A truth and reconciliation committee is to be set up next month in war-ravaged Burundi and will look into crimes committed since independence in 1962, parliament decided almost unanimously late on Wednesday.
Like its neighbour Rwanda, Burundi has long been torn apart by ethnic conflict which has seen hundreds of thousands killed in sporadic massacres.
In 1993, armed groups drawn from the Hutu majority rose up against the Tutsi-dominated government and army.
A decade later, the war smoulders on and more than 300 000 have been killed.
Of the 141 members present in the legislature Wednesday, 140 voted in favour of setting up the commission, whose mandate will be to ”find the truth behind crimes committed from the independence in July 1962 until (the commission’s) promulgation, in order to create a climate of reconciliation in Burundi.”
Plans for the commission were set out in a peace accord signed in 2000 in Arusha, Tanzania, by Burundi’s main political — but not rebel — actors.
The commission will have ”far-reaching powers, and will conduct investigations based on which it will be possible to launch legal proceedings,” said one of the commission’s architects, former minister Eugene Nindorera.

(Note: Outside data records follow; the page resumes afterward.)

import Mathlib.Analysis.Normed.Module.HahnBanach
import Summits.QuantumFields.BalabanUV.T4Continuum.Support.NE9SliceSpaceOfRecord

/-!
# NE9ChannelReadingOfRecord — route R4's binder (B2) FROM THE END OF RECORD: the complexified, (1.36)-weight-divided channel
# reading of a one-creation-step slice as a bounded ℂ-LINEAR map `Rd m j s : 𝔜 →L[ℂ] Pot` on the slice space of record, with
# operator norm `≤ √2·τ m j` (hence `≤ (√2·τ̄)·ωⁿ` under the record's geometric weights), and its value on embedded real
# families (INTERFACE REQUEST NE9 (R4-4): the owner's docking of K2♭, part 2)

Cell `pub-balaban`, T4-DAG §6 NE9; BINDER row NE9 OWNER lineage `b2b-balaban-t4-ne9-p1` gen 60, CRUX PROVER NE9 (ruling e34b3e0c (2));
route R4 «fading by Earle–Hamilton» (`t4/ROUTES-NE9.md` v4 §L1.0 EH1∕EH2, obligation (O-R4-1)); K2♭ instance leaf-04 g45
`NE9FutureProfileStep` (`readFamily`∕`injRead` from `Rd : ℕ → ℕ → (ℕ → ℝ) → (𝔜 →L[ℂ] Pot)`, `hRd : ‖Rd (j+n) j s‖ ≤ τ₀·ωⁿ`).

HONEST FRAMING (T4-DAG PAGE 1).  Rung (B)+1 of the FINITE-VOLUME T⁴ programme — NOT infinite volume, NOT a mass gap, NOT Clay.
NE9 (`T4OutputRate.NE9` ∧ `FadingMemory`) is a cell NEW ESTIMATE, NOT PRINTED in [I] = [Balaban1987RG1] (CMP **109**), [II] =
[Balaban1988RG2Cluster] (CMP **116**), NOT PROVED for Bałaban's E^{(j)} («NE9 ⇐ the named binders»; WALLED ON A MODEL O-NE9-1; spine
0∕9).  HONEST DEPENDENCY (cell line, verbatim): continuum YM on T⁴ ⇐ BetaPertH ∧ nine spine estimates (0/9 proved); BetaPertH ⇐
(D1) ∧ (D4) ∧ CAP+tail; G-an2-4 gates asym, D1 and NE2/3/4.  `FlowStep.BetaPertH`, (B), (B^μ) do not occur.  Generic functional
analysis over the BINDER SHAPES of `T4HistoryLipschitzRecursion`; data definitions only (no `def … : Prop`); [II] for TYPES only.  0 sorry.

WHAT IS BUILT (all [folklore]; displayed hypotheses = the END of record's binders `hadd`∕`hres`∕`hstep` + «`Adm` closed under
real scalars» `hsmul`, nonemptiness, positive weights, `0 ≤ τ m j`): §1 `restrictScale` algebra (`_add'`, `_zero'`, parts of complex multiples) and the profile of restricted parts;
§2 **`rdFun`** (entries `(wt m y)⁻¹·(T m s (reF G)↾j y + i·T m s (imF G)↾j y)`), **`norm_rdFun_apply_le`** (`≤ √2·τ m j·‖G‖`),
`rdFun_add`, `rdFun_smul` (via `NE9ChannelRealLinear`); §3 **`Rd m j hjm s : ↥(sliceSub κ Adm …) →L[ℂ] lp (ι → ℂ) ∞`**, `norm_Rd_le`,
the total family **`RdOf`** and **`norm_RdOf_le_geometric`** (`τ m j ≤ τ̄·ω^{m−j}` ⇒ `‖RdOf (j+n) j s‖ ≤ (√2·τ̄)·ωⁿ` = K2♭'s `hRd`
with `τ₀ := √2·τ̄`); §4 **`Rd_embR_apply`** (on an embedded real admissible family the reading is the record's REAL weighted table
`T m s (H↾j) y ∕ wt m y` — `NE9TableReading`'s entries); §5 **`extCLM p A`** — ℓ^∞(ι, ℂ) is INJECTIVE: a bounded linear map into
it extends from a subspace to the whole space with the same norm bound (coordinatewise Hahn–Banach `exists_extension_norm_eq`,
re-packed); §6 **`RdAmb m j s`** — the readings on the CLOSED AMBIENT space `lp (Bg × C.Dom → ℂ) ∞` (so route R4's 𝔜 can be
complete and NO closedness of `Adm` is needed for Fréchet holomorphy into 𝔜), `norm_RdAmb_le_geometric`, `RdAmb_apply_coe`,
**`RdAmb_embR_apply`**.  DISGUISE TEST: one channel, one slice, linear algebra and norm bounds; no activity, no species; not NE9.

References (TYPES only): [Balaban1988RG2Cluster] T. Bałaban, CMP **116** (1988) 1–22 — (1.23) p. 7, p. 8 l. 9–10, (1.33)∕(1.36) p. 9.
Summits-side NEW work (LEAN PLACEMENT RULE); imports `NE9SliceSpaceOfRecord` + Mathlib Hahn–Banach BY NAME; modifies nothing; 0 sorry.
Value = route R4's binder (B2) at the record level modulo the END of record's own structural binders, NOT summit progress.
-/

noncomputable section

”Those who refuse to appear before it when summoned will be punishable under law,” he said.
Lone naysayer Leon Manwangari said it was the very extent of the commission’s powers that led him to vote against it.
”It will be able to investigate, enter premises, take part in a trial and halt it so as to question the accused,” he said.
On Tuesday, the transitional national parliament passed a bill that put genocide, crimes against humanity and war crimes onto Burundi’s criminal statutes.
The truth and reconciliation commission is due to come into effect on May 1, the day, as per the Arusha accord, that President Pierre Buyoya, a Tutsi, is due to cede the presidency to current Vice President Domitien Ndayizeye, a Hutu.
Explaining the institution’s importance, Tutsi lawmaker Bernard Rukingamubiri said: ”The Hutus accuse the Tutsis of having committed several genocides against them. The Tutsis make the same accusation. Finally we will know.”
A German colony until World War I, after which the central African country became a Belgian protectorate, Burundi’s post-independence history has been marred by recurrent inter-ethnic violence, including the massacre in 1972 of around 200 000 Hutus and bloodletting in 1988 which claimed up to 50 000 lives.
Civil war broke out in 1993, following the assassination of Melchior Ndadaye, the first elected Hutu president in the small but densely populated country, during a failed uprising organised by Tutsi military officers.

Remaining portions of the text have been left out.